We can also evaluate overall the individual parameters and their significance:
LR Statistics For Type 3 Analysis | |||
---|---|---|---|
Source | DF | Chi-Square | Pr > ChiSq |
D | 5 | 313.04 | <.0001 |
S | 1 | 333.24 | <.0001 |
A | 1 | 283.32 | <.0001 |
S*A | 1 | 93.45 | <.0001 |
D*S | 5 | 1220.61 | <.0001 |
This is like an ANOVA table in ANOVA and regression models. All parameters are significantly different from zero. That is they contribute significantly in describing the relationships between our variables, but the overall lack of fit of the model suggests that they are not sufficient.
In R, the (AS, DS) model can be fitted with
berk.cnd = glm(Freq~Admit+Gender+Dept+Admit*Gender+Dept*Gender, family=poisson(), data=berk.data)
Model Fit:
The goodness-of-fit statistics indicate that the model does not fit, e.g., Residual deviance: 783.6 on 10 degrees of freedom
How did we get these DF?
\(DF = (IJK-1) - [(I-1)+(J-1)+(K-1)+(I-1)(J-1)+(J-1)(K-1)]=J(I-1)(K-1) \)
With \(I=2\), \(J=2\), and \(K=6\) corresponding to the levels of A, S, and D, respectively, this works out to be 10.
So where is the lack of fit? As before, we look at residuals. For example, the adjusted residual for the first cell is \(-12.17\), a great deviation from zero.
> fits = fitted(berk.cnd)
> resids = residuals(berk.cnd,type="pearson")
> h = lm.influence(berk.cnd)$hat
> adjresids = resids/sqrt(1-h)
> round(cbind(berk.data$Freq,fits,adjresids),2)
fits adjresids
1 512 367.28 12.17
2 313 457.72 -12.17
3 89 32.78 12.13
4 19 75.22 -12.13
5 353 249.31 9.91
6 207 310.69 -9.91
...
We can also evaluate overall the individual parameters and their significance. However, the ANOVA table R reports for glm-fitted models uses the sequential sum of squares, which depend on the order terms are added to the model.

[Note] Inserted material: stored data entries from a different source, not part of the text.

/-!
# GCT I, Thm. 5.1, MULTIPLICITY form over `ℂ` — II: cone reduction, assembly, all finite variable
# types (Mulmuley–Sohoni 2001, Thm. 5.1: «More generally, `W` is an obstruction for `(f, g)` if the
# multiplicity of the trivial `H`-representation within `W` exceeds that of the trivial
# `Q`-representation»)

Sequel (THEOREMS ONLY: no definition, no named fact; D-0026) of
`MS2001StableObstructionMultiplicity.lean`, which proves `dim (Sym^r)^{SL ∩ G_f} ≤ dim (Sym^r)^{SL ∩ G_g}`
for a polystable form `f` in the Zariski closure of the `SL`-orbit of `g`. The typed fact
`MS2001_thm_5_1` (`MS2001ClassVarieties.lean`) concludes `f ∉ Δ[g] = \overline{GL·g}` (affine-cone
rendering of «`f` cannot lie in the closure of the `G`-orbit of `g` in the projective space `P(V)`»,
AV p. 20 L1369–1371; MS: «`f` lies in the closure of the `G`-orbit of `g` in `P(V)` iff it lies,
considered as a point in `V`, [in] the closure of the `GL(Y)`-orbit of `g` in `V`», AV p. 19 L2–3).
This file supplies the passage from `GL` to `SL` and the final statement:

* § 1 **Cone reduction** `exists_smul_mem_zariskiClosure_slOrbit_of_mem_orbitClosure` (`Fin n`
  variables): a polystable form `f ≠ 0` of degree `D` lying in `Δ[g]` has a non-zero scalar
  multiple `c • f` in the Zariski closure of `SL·g`. This is the scalar bookkeeping of MS's Luna
  proof («`U` must contain a point `p` whose some multiple `p'` lies in the `G`-orbit of `g`», AV
  p. 20 L1382–1384) done in the Euclidean topology exactly as in Bürgisser–Ikenmeyer 2017, proof of
  Prop. 3.9 (1) (the tree's `IsSLInvariantCoord.aeval_formCoeff_eq_zero_of_not_mem_glOrbit`): write
  `g_n = s_n h_n`, `h_n ∈ SL`, with `g_n·g → f` (Zariski = Euclidean closure,
  `orbitClosure_eq_euclidean_closure_complex_holds`); a homogeneous `SL`-invariant `Φ` with
  `Φ(f) ≠ 0` (Hilbert–Mumford nonvanishing for the closed orbit,
  `exists_isSLInvariantCoord_aeval_formCoeff_ne_zero`) forces `(s_n^D)` to be bounded and bounded
  away from `0`; a convergent subsequence `s_n^D → δ ≠ 0` gives `h_n·g → δ⁻¹ f`.
* § 2 elementary cases: scalars do not change stabilisers (`fixedForms_smul`), the zero form, forms
  of degree `0`, no variables.
* § 3 `MS2001_thm_5_1_complex_fin`: the multiplicity criterion over `ℂ` in `Fin n` variables.
* § 4 transport along a renaming `σ ≃ τ` of the variables (`fixedForms` and its dimension;
  `IsPolystable` and `orbitClosure` are the tree's `IsPolystable.rename_equiv`,
  `rename_equiv_mem_orbitClosure`) and **`MS2001_thm_5_1_complex`**: the typed fact
  `MS2001_thm_5_1` AT `F = ℂ`, literally — every finite variable type `σ`, `W = Sym^r`,
  `∃ r, dim (Sym^r)^{Q} < dim (Sym^r)^{H} ⇒ f ∉ Δ[g]` for `f` polystable.

Honest framing: GCT I Thm. 5.1 (multiplicity form, `W = Sym^r`) is now a theorem of the tree OVER
`ℂ`, slice-free; the named fact `MS2001_thm_5_1` quantifies over ALL algebraically closed fields of
characteristic `0` and is NOT discharged (the route uses Kempf–Ness and the Euclidean topology).
Nothing here bears on VP versus VNP.

## References

* [MulmuleySohoniSIAM2001] K. D. Mulmuley, M. Sohoni, *Geometric complexity theory I*, SIAM J.
  Comput. 31 (2001) 496–526; authors' version (2001-04-23), §5 p. 19 L1–3 (projective vs. affine
  closure), Thm. 5.1 and proof, p. 20 (all.txt L1365–1390).
* [BurgisserIkenmeyer2017] P. Bürgisser, C. Ikenmeyer, *Fundamental invariants of orbit closures*,
  J. Algebra 477 (2017), proof of Prop. 3.9 (1) (the sequence argument `g_n = t_n g̃_n`).
* [MumfordFogartyKirwan1994] D. Mumford, J. Fogarty, F. Kirwan, *Geometric Invariant Theory*, Ch. 2
  §1 Prop. 2.2 (a closed orbit off `0` carries a non-vanishing invariant) — through
  `BI17DegreeExponentMonoidProofs.lean`.

## Provenance

Cell `val-lit`, seat `val-lit-t02` generation 8 (row MS2001-A / MS2008 lineage).
-/

noncomputable section

open MvPolynomial
open scoped Matrix
open _root_.Filter _root_.Topology

namespace Literature.Computability.AlgebraicComplexity

/-! ### § 1 Cone reduction: a polystable point of `Δ[g]` is an `SL`-degeneration of a multiple of `g` -/

section Cone

variable {n D : ℕ}

/-- The zero locus of an ideal of polynomial functions is closed in the classical topology of `ℂ^ι`.
[folklore] -/
private theorem isClosed_zeroLocus₂ {ι : Type*} (I : Ideal (MvPolynomial ι ℂ)) :
    IsClosed (MvPolynomial.zeroLocus ℂ I) := by
  have h : MvPolynomial.zeroLocus ℂ I = ⋂ p : I, {x : ι → ℂ | aeval x (p : MvPolynomial ι ℂ) = 0} := by
    ext x
    rw [MvPolynomial.mem_zeroLocus_iff, Set.mem_iInter]
    exact ⟨fun h p => h p p.2, fun h p hp => h ⟨p, hp⟩⟩
  rw [h]
  exact isClosed_iInter fun p =>
    isClosed_eq (Literature.NumberTheory.Transcendental.AlgHomClosure.continuous_aeval _) continuous_const

/-- Values of a homogeneous polynomial at a rescaled point: `F(c • x) = c ^ d * F(x)`. [folklore] -/
private theorem aeval_smul_pt_of_isHomogeneous₂ {ι : Type*} {F : MvPolynomial ι ℂ} {d : ℕ}
    (hF : F.IsHomogeneous d) (c : ℂ) (x : ι → ℂ) : aeval (c • x) F = c ^ d * aeval x F := by
  classical
  rw [F.as_sum, map_sum, map_sum, Finset.mul_sum]
  refine Finset.sum_congr rfl fun s hs => ?_
  simp only [aeval_monomial, Pi.smul_apply, smul_eq_mul, mul_pow, Finsupp.prod,
    Finset.prod_mul_distrib]
  rw [Finset.prod_pow_eq_pow_sum, ← hF.degree_eq_sum_deg_support hs]
  ring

> anova(berk.cnd, test="LR")
Analysis of Deviance Table
Model: poisson, link: log
Response: Freq
Terms added sequentially (first to last)
Df Deviance Resid. Df Resid. Dev Pr(>Chi)
NULL 23 2650.10
Admit 1 230.03 22 2420.07 < 2.2e-16 ***
Gender 1 162.87 21 2257.19 < 2.2e-16 ***
Dept 5 159.52 16 2097.67 < 2.2e-16 ***
Admit:Gender 1 93.45 15 2004.22 < 2.2e-16 ***
Gender:Dept 5 1220.61 10 783.61 < 2.2e-16 ***
---
Signif. codes: 0 ‘***’ 0.001 ‘**’ 0.01 ‘*’ 0.05 ‘.’ 0.1 ‘ ’ 1
This is like an ANOVA table in ANOVA and regression models. All parameters are significantly different from zero. That is they contribute significantly in describing the relationships between our variables, but the overall lack of fit of the model suggests that they are not sufficient.